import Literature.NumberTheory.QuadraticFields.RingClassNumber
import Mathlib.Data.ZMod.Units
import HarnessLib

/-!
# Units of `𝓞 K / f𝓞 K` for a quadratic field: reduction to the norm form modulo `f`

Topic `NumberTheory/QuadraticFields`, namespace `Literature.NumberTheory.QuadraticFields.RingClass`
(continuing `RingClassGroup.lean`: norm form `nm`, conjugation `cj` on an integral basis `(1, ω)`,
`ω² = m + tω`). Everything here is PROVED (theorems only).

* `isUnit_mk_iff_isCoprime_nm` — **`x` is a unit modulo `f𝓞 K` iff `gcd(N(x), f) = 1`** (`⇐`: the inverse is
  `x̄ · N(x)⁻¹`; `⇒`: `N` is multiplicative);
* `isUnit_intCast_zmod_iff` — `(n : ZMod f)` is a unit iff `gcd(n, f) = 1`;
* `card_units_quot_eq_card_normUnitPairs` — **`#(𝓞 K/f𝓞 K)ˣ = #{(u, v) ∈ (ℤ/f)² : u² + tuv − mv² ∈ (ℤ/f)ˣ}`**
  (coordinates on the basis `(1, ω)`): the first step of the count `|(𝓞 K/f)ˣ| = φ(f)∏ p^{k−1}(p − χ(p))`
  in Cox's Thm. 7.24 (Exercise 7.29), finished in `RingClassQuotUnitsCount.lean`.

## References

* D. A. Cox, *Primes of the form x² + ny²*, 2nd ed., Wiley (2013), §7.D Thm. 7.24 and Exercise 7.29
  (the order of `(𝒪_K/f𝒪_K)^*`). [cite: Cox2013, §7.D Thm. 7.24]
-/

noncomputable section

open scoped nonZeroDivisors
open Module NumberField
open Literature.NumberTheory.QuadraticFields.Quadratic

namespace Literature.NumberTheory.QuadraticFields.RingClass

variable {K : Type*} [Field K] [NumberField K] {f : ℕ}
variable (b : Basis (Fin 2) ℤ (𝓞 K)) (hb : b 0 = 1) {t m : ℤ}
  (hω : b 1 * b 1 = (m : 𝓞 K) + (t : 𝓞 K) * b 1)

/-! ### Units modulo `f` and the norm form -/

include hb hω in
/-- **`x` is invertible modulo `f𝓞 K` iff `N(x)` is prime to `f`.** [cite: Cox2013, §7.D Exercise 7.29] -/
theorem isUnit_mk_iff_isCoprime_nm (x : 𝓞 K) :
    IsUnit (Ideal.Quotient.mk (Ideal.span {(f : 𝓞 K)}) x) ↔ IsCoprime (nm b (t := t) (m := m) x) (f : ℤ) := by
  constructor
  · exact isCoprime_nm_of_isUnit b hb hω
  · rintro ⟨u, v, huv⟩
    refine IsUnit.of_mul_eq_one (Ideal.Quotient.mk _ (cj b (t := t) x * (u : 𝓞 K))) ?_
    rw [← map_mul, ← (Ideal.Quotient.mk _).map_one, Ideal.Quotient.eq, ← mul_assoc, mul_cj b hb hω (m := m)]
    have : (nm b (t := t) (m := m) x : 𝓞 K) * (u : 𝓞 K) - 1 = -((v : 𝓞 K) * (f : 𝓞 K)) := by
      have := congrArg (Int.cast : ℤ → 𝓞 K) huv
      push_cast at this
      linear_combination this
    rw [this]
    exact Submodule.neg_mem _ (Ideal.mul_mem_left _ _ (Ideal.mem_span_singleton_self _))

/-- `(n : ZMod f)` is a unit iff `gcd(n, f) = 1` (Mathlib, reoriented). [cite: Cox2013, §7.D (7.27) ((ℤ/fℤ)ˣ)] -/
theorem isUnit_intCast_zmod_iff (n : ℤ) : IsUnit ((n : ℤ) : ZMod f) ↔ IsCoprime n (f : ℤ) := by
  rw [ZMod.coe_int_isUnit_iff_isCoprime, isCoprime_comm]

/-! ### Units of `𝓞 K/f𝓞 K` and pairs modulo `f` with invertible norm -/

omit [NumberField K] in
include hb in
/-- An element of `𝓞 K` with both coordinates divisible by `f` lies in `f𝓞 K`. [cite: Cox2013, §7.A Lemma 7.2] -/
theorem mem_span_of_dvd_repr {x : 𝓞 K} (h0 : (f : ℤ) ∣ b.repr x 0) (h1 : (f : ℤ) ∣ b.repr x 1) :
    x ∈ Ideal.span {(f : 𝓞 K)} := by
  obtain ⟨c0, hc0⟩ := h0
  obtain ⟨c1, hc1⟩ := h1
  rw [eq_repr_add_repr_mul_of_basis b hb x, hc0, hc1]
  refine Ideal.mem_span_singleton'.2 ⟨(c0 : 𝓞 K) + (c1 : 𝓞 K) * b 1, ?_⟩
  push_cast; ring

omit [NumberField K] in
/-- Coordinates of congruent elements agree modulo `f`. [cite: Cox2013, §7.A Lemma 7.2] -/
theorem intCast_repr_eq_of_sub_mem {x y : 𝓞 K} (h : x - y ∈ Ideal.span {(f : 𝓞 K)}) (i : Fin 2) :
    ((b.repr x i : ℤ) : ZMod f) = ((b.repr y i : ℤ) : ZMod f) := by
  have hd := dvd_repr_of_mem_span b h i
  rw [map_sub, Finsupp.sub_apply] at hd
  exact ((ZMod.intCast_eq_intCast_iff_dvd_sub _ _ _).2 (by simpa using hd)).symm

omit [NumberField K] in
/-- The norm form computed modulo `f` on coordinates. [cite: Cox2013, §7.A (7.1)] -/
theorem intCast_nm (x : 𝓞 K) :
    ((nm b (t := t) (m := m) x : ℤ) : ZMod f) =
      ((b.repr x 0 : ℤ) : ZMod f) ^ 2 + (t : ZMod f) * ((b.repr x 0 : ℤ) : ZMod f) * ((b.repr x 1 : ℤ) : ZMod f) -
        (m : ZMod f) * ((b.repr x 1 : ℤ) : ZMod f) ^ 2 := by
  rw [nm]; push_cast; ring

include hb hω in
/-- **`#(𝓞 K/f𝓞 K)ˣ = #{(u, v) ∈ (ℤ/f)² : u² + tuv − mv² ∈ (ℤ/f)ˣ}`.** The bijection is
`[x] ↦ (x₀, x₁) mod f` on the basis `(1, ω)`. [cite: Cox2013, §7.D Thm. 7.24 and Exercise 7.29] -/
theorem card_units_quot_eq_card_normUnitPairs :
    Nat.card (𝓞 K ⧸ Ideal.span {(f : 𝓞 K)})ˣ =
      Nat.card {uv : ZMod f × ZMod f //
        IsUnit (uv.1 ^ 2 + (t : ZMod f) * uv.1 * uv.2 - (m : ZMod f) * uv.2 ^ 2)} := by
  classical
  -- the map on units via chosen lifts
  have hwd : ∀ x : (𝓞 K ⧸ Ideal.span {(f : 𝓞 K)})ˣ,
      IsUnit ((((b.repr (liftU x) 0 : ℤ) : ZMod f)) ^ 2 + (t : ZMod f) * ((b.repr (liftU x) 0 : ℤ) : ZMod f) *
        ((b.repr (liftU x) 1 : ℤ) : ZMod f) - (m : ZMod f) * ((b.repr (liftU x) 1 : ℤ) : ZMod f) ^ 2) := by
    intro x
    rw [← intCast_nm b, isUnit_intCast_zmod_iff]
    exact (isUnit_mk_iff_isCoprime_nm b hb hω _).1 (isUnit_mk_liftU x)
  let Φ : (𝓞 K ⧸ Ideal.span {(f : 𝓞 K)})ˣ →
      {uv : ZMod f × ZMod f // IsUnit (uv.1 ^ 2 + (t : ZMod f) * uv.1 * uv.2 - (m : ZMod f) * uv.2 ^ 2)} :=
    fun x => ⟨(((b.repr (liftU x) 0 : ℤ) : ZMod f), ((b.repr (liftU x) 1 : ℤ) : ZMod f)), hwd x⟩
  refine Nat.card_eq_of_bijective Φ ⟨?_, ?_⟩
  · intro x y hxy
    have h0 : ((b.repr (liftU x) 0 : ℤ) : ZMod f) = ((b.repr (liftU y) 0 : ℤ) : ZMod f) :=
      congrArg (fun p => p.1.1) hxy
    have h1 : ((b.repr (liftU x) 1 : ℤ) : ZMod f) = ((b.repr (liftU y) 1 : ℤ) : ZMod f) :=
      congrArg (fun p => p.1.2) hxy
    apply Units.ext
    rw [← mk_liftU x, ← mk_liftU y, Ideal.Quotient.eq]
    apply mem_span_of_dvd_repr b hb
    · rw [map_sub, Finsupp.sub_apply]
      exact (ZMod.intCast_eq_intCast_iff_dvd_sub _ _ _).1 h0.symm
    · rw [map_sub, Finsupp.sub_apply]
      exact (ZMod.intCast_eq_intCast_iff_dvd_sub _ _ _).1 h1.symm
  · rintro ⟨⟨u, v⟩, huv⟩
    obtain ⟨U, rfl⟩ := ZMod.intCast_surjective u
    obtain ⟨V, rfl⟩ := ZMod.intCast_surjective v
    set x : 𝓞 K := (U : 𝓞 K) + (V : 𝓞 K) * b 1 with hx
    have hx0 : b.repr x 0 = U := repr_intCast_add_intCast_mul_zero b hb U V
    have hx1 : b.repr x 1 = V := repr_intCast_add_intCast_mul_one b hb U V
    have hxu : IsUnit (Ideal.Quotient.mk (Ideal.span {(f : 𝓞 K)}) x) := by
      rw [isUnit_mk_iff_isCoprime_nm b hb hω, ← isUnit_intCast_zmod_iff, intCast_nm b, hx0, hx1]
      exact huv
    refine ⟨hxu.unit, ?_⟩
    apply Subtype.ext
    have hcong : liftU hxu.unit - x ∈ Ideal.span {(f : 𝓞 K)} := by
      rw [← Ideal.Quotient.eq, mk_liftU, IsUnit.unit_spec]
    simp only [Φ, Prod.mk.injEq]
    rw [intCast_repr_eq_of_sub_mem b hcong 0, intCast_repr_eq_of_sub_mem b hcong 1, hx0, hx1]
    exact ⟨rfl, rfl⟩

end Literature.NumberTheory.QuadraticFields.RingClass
____
» **EXERCISE INSTRUCTIONS**:
From the records above, copy out the line with "((b.repr x 0 : ℤ) : ZMod f) ^", the line with "refine Nat.card_eq_of_bijective Φ ⟨?_, ?_⟩", and every line between them, word for word.

» **TASK RESULT**:
      ((b.repr x 0 : ℤ) : ZMod f) ^ 2 + (t : ZMod f) * ((b.repr x 0 : ℤ) : ZMod f) * ((b.repr x 1 : ℤ) : ZMod f) -
        (m : ZMod f) * ((b.repr x 1 : ℤ) : ZMod f) ^ 2 := by
  rw [nm]; push_cast; ring

include hb hω in
/-- **`#(𝓞 K/f𝓞 K)ˣ = #{(u, v) ∈ (ℤ/f)² : u² + tuv − mv² ∈ (ℤ/f)ˣ}`.** The bijection is
`[x] ↦ (x₀, x₁) mod f` on the basis `(1, ω)`. [cite: Cox2013, §7.D Thm. 7.24 and Exercise 7.29] -/
theorem card_units_quot_eq_card_normUnitPairs :
    Nat.card (𝓞 K ⧸ Ideal.span {(f : 𝓞 K)})ˣ =
      Nat.card {uv : ZMod f × ZMod f //
        IsUnit (uv.1 ^ 2 + (t : ZMod f) * uv.1 * uv.2 - (m : ZMod f) * uv.2 ^ 2)} := by
  classical
  -- the map on units via chosen lifts
  have hwd : ∀ x : (𝓞 K ⧸ Ideal.span {(f : 𝓞 K)})ˣ,
      IsUnit ((((b.repr (liftU x) 0 : ℤ) : ZMod f)) ^ 2 + (t : ZMod f) * ((b.repr (liftU x) 0 : ℤ) : ZMod f) *
        ((b.repr (liftU x) 1 : ℤ) : ZMod f) - (m : ZMod f) * ((b.repr (liftU x) 1 : ℤ) : ZMod f) ^ 2) := by
    intro x
    rw [← intCast_nm b, isUnit_intCast_zmod_iff]
    exact (isUnit_mk_iff_isCoprime_nm b hb hω _).1 (isUnit_mk_liftU x)
  let Φ : (𝓞 K ⧸ Ideal.span {(f : 𝓞 K)})ˣ →
      {uv : ZMod f × ZMod f // IsUnit (uv.1 ^ 2 + (t : ZMod f) * uv.1 * uv.2 - (m : ZMod f) * uv.2 ^ 2)} :=
    fun x => ⟨(((b.repr (liftU x) 0 : ℤ) : ZMod f), ((b.repr (liftU x) 1 : ℤ) : ZMod f)), hwd x⟩
  refine Nat.card_eq_of_bijective Φ ⟨?_, ?_⟩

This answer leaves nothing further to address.